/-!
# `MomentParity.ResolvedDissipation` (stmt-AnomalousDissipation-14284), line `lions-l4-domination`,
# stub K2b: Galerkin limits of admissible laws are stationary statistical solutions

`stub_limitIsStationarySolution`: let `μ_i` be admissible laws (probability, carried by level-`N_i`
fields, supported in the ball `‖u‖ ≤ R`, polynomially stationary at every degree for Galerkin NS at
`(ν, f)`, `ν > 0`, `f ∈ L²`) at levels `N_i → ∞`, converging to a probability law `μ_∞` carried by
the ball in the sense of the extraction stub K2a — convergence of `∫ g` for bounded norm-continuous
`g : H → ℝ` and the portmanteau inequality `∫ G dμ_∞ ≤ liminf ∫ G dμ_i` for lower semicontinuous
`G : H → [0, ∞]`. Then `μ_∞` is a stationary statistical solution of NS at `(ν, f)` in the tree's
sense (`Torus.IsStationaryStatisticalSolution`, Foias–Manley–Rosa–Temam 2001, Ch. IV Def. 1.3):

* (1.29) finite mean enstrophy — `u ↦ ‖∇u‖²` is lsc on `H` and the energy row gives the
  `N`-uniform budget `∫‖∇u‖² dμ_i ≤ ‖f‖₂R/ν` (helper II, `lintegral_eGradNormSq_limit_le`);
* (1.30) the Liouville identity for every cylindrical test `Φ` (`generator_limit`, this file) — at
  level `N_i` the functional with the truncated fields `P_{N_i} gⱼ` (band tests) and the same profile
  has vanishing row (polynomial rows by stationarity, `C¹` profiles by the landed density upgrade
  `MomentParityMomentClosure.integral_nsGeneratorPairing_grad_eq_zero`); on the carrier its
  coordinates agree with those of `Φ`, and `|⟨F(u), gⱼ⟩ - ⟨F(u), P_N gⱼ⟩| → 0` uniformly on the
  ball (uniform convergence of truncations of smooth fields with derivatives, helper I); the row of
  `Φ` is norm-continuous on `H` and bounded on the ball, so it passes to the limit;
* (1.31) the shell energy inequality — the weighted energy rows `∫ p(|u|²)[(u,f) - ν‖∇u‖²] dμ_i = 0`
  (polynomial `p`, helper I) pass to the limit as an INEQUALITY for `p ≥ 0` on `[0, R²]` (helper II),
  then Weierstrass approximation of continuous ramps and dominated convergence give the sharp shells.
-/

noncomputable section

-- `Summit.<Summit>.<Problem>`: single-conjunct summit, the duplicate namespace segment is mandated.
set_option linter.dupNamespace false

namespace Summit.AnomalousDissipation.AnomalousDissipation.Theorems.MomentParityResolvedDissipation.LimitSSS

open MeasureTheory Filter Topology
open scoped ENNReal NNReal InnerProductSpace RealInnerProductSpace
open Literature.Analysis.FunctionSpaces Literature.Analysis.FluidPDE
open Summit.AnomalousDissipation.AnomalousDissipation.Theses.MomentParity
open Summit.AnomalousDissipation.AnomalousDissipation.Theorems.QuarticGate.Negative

==

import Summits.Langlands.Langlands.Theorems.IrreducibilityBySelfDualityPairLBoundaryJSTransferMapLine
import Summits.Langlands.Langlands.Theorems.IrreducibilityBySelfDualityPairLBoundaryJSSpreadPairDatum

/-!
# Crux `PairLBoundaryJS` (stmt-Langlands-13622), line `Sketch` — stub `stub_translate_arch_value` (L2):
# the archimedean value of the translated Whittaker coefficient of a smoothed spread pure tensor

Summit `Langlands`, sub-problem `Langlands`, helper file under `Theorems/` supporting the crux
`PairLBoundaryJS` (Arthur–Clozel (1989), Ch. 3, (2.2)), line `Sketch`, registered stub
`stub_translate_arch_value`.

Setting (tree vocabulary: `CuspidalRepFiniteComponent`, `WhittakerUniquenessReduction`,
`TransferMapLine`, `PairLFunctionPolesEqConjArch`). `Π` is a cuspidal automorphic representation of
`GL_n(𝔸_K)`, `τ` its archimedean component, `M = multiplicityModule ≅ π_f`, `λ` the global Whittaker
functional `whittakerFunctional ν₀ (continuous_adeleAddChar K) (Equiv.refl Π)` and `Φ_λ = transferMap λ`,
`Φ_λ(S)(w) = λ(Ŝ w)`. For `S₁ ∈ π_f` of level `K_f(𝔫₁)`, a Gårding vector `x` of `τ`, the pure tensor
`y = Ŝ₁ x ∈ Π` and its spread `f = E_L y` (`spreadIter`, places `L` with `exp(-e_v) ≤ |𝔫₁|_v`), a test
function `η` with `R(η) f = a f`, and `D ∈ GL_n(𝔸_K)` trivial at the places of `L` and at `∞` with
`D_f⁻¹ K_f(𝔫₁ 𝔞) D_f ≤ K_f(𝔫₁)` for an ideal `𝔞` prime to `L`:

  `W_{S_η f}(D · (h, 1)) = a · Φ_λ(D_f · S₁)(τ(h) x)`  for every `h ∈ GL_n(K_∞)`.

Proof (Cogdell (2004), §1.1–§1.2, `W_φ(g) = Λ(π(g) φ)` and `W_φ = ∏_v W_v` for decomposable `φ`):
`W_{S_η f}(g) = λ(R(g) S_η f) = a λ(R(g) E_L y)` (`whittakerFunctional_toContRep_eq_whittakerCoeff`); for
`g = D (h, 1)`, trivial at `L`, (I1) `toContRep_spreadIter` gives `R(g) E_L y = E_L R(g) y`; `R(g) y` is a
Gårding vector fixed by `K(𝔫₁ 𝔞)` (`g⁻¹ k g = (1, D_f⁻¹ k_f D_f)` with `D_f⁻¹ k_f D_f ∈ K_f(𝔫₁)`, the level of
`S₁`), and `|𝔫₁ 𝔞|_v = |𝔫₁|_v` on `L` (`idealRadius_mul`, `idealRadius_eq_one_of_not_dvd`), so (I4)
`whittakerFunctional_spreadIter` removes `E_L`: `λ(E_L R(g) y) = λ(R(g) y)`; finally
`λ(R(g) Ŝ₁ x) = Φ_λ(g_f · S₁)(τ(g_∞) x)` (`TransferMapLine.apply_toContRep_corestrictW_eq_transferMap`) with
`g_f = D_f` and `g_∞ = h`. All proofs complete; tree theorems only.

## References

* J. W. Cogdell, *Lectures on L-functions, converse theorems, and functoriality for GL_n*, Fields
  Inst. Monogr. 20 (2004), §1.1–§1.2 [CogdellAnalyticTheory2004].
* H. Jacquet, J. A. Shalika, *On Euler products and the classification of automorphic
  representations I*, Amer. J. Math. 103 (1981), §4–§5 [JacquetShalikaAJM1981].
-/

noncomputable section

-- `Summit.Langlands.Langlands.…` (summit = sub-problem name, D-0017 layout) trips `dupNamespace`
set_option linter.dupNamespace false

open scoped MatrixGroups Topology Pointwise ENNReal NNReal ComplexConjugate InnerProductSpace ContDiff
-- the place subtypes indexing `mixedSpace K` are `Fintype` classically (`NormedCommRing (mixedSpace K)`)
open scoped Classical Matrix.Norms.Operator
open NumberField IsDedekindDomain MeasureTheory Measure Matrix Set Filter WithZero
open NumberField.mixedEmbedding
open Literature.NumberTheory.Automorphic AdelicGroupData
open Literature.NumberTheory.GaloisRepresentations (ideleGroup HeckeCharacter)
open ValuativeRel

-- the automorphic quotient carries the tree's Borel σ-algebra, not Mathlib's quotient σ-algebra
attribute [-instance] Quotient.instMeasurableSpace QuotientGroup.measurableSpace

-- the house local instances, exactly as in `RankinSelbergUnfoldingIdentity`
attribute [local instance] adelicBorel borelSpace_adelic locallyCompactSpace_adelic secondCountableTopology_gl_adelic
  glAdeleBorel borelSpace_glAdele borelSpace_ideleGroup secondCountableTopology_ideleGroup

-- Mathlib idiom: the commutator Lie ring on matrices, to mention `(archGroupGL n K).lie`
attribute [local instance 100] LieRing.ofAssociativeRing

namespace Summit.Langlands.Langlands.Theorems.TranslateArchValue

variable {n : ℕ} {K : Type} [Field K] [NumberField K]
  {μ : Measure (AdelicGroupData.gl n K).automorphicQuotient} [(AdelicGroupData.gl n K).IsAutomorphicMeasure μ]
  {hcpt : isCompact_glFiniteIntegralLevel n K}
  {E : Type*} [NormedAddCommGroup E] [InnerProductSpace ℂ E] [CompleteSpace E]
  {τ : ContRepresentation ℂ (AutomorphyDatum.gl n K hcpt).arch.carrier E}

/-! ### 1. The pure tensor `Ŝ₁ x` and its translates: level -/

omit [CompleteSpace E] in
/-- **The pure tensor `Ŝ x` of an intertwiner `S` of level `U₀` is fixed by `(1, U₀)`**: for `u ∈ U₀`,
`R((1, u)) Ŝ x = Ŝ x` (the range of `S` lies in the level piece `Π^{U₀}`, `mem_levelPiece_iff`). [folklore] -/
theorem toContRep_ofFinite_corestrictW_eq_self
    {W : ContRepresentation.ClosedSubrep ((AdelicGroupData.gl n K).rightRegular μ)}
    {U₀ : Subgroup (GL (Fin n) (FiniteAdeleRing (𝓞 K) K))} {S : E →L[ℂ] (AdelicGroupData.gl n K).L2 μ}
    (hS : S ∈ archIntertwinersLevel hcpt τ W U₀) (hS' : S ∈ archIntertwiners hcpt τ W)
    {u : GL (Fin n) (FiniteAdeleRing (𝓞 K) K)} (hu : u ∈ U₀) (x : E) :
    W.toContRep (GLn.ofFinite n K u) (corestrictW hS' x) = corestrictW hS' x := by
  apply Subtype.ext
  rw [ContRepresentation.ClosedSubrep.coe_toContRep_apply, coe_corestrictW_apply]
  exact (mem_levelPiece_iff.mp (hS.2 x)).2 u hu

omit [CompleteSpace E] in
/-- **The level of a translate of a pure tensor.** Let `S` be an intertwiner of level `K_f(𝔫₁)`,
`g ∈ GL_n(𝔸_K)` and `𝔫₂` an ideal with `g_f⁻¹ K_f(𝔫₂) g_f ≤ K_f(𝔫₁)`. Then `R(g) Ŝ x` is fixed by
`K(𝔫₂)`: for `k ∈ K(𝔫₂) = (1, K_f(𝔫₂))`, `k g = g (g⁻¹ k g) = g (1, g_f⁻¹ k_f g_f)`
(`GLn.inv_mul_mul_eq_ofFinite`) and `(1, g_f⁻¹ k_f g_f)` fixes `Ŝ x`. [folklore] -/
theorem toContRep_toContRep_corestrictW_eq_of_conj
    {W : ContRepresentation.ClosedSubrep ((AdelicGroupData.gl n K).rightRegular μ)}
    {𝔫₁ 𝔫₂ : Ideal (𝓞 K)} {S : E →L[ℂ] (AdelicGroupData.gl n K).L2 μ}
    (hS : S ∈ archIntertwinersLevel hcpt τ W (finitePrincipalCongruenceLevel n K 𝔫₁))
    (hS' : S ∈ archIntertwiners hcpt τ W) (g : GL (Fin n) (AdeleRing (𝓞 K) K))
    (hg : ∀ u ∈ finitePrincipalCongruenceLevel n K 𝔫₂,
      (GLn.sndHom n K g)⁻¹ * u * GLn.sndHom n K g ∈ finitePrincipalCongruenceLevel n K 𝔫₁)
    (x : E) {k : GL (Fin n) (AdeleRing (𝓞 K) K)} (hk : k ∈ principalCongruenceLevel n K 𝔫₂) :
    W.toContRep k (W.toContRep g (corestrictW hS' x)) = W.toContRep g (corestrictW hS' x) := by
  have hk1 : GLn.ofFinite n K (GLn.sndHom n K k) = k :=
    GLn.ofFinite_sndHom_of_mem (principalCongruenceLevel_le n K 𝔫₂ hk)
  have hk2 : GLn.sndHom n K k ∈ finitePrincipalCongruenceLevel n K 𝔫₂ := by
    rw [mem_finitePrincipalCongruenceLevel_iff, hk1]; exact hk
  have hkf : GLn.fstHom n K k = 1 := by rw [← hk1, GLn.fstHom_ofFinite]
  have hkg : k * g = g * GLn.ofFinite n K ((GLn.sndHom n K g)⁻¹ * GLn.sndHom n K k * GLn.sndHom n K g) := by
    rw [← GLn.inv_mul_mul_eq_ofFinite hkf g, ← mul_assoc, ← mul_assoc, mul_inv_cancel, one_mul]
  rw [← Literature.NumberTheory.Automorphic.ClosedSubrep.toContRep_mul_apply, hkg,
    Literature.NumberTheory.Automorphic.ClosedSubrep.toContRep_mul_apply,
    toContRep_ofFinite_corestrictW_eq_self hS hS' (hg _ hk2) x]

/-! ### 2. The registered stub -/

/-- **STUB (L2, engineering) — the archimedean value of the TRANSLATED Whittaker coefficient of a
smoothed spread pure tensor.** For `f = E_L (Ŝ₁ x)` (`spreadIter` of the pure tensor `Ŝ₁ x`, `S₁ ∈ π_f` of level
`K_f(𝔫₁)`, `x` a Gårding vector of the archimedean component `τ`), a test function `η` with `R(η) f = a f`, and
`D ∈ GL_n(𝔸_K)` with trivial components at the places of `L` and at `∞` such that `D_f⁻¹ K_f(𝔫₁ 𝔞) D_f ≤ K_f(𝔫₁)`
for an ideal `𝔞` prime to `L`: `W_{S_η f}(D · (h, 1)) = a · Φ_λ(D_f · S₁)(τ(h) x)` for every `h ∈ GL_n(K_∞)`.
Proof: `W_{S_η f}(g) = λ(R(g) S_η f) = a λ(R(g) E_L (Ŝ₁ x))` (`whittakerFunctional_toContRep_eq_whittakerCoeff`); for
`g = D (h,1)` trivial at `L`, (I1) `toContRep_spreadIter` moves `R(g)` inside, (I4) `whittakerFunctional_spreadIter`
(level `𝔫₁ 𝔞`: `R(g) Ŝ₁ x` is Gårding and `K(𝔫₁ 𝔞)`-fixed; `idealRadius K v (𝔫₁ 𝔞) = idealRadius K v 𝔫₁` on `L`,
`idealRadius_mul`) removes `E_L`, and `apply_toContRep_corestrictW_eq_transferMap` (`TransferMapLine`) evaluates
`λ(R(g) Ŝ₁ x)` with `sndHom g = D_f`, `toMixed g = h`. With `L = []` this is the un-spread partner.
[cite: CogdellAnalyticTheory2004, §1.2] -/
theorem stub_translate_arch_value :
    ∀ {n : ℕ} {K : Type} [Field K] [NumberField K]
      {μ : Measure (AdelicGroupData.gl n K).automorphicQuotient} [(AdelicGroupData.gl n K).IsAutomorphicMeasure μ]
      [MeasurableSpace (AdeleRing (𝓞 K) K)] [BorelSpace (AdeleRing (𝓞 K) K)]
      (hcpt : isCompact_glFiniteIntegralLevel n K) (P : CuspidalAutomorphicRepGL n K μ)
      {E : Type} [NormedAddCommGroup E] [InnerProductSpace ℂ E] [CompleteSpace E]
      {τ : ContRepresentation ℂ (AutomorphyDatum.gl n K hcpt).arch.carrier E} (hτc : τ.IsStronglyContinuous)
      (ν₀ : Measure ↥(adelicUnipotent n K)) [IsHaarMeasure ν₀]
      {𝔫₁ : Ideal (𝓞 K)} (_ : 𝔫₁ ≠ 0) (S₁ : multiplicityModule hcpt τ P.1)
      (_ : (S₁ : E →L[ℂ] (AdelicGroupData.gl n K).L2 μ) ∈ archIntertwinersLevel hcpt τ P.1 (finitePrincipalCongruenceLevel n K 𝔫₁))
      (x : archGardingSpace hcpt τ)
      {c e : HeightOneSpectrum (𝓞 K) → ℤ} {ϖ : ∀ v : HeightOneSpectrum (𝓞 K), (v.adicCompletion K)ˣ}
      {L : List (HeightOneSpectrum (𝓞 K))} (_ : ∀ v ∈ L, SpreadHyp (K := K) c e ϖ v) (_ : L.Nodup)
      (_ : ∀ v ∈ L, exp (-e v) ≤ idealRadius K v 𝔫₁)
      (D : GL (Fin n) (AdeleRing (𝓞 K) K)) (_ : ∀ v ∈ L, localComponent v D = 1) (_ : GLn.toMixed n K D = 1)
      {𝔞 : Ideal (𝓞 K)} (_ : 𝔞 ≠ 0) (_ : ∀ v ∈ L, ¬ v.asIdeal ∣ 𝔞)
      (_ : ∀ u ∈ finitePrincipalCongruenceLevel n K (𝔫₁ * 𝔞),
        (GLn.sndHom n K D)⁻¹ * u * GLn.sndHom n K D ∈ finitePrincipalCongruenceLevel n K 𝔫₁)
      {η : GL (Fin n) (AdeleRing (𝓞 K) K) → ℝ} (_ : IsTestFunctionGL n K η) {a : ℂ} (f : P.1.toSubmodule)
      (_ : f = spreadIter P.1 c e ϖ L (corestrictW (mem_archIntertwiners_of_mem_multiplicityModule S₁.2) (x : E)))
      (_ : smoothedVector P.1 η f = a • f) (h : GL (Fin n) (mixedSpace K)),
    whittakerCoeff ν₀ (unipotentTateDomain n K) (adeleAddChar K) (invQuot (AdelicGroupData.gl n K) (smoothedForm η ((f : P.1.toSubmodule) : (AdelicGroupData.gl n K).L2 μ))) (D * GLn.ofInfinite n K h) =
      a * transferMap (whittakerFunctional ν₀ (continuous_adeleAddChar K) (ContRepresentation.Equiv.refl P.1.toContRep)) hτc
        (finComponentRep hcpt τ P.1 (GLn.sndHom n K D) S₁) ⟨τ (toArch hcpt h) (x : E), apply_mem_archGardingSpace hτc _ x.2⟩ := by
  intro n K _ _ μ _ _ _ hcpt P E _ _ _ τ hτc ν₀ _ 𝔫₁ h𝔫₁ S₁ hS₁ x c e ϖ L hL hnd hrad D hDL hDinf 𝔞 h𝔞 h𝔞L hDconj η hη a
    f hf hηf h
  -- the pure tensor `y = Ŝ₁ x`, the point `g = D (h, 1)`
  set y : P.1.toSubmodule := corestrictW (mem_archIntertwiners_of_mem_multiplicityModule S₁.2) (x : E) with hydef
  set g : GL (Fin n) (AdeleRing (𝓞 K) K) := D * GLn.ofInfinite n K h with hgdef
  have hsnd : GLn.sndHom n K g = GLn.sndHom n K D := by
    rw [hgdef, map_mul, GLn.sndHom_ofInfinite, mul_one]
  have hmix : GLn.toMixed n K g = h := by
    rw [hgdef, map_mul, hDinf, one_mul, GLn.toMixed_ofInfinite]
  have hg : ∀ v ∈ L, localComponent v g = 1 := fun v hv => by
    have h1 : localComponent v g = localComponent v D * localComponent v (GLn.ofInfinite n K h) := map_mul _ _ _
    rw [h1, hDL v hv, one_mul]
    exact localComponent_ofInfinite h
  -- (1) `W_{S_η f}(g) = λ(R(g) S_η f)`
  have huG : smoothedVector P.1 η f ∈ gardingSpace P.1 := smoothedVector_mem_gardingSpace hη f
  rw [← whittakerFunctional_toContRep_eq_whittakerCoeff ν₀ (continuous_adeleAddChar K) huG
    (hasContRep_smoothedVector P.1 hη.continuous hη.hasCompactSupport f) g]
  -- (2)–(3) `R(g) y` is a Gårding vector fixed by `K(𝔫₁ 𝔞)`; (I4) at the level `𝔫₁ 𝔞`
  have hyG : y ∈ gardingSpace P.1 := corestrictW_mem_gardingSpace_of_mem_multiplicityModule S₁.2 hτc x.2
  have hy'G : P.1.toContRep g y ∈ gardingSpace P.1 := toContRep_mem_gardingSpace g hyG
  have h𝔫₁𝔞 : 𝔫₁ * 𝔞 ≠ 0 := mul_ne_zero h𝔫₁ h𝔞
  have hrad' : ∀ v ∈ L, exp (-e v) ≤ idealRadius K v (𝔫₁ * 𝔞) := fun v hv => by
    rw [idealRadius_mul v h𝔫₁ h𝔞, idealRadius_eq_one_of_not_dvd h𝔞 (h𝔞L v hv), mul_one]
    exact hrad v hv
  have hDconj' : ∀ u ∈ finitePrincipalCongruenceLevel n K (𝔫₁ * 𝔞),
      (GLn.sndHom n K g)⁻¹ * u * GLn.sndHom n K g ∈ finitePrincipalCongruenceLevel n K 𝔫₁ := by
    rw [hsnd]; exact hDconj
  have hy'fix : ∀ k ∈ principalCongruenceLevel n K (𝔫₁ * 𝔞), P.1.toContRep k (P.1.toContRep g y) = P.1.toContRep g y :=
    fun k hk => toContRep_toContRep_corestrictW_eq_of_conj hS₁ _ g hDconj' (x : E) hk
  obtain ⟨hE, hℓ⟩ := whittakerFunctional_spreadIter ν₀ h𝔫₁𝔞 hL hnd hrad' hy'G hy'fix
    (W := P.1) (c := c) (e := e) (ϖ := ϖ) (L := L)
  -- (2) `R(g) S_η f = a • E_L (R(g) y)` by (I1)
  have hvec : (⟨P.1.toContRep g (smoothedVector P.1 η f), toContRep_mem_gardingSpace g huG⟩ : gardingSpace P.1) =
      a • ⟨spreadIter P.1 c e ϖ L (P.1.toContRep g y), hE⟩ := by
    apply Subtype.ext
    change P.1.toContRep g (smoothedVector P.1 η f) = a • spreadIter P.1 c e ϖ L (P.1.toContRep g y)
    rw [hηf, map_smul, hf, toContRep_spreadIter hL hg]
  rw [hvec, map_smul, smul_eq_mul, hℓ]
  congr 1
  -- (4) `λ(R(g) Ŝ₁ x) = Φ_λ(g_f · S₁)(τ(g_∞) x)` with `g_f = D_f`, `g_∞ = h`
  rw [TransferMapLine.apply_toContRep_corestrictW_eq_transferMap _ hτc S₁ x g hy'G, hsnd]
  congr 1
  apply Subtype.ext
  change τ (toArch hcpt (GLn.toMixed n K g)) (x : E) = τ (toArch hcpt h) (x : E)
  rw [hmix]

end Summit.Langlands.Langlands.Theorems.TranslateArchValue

What is required. Would you please show every line of the material above that includes the string "archimedean"?

Answer section.
# the archimedean value of the translated Whittaker coefficient of a smoothed spread pure tensor
`GL_n(𝔸_K)`, `τ` its archimedean component, `M = multiplicityModule ≅ π_f`, `λ` the global Whittaker
/-- **STUB (L2, engineering) — the archimedean value of the TRANSLATED Whittaker coefficient of a
`K_f(𝔫₁)`, `x` a Gårding vector of the archimedean component `τ`), a test function `η` with `R(η) f = a f`, and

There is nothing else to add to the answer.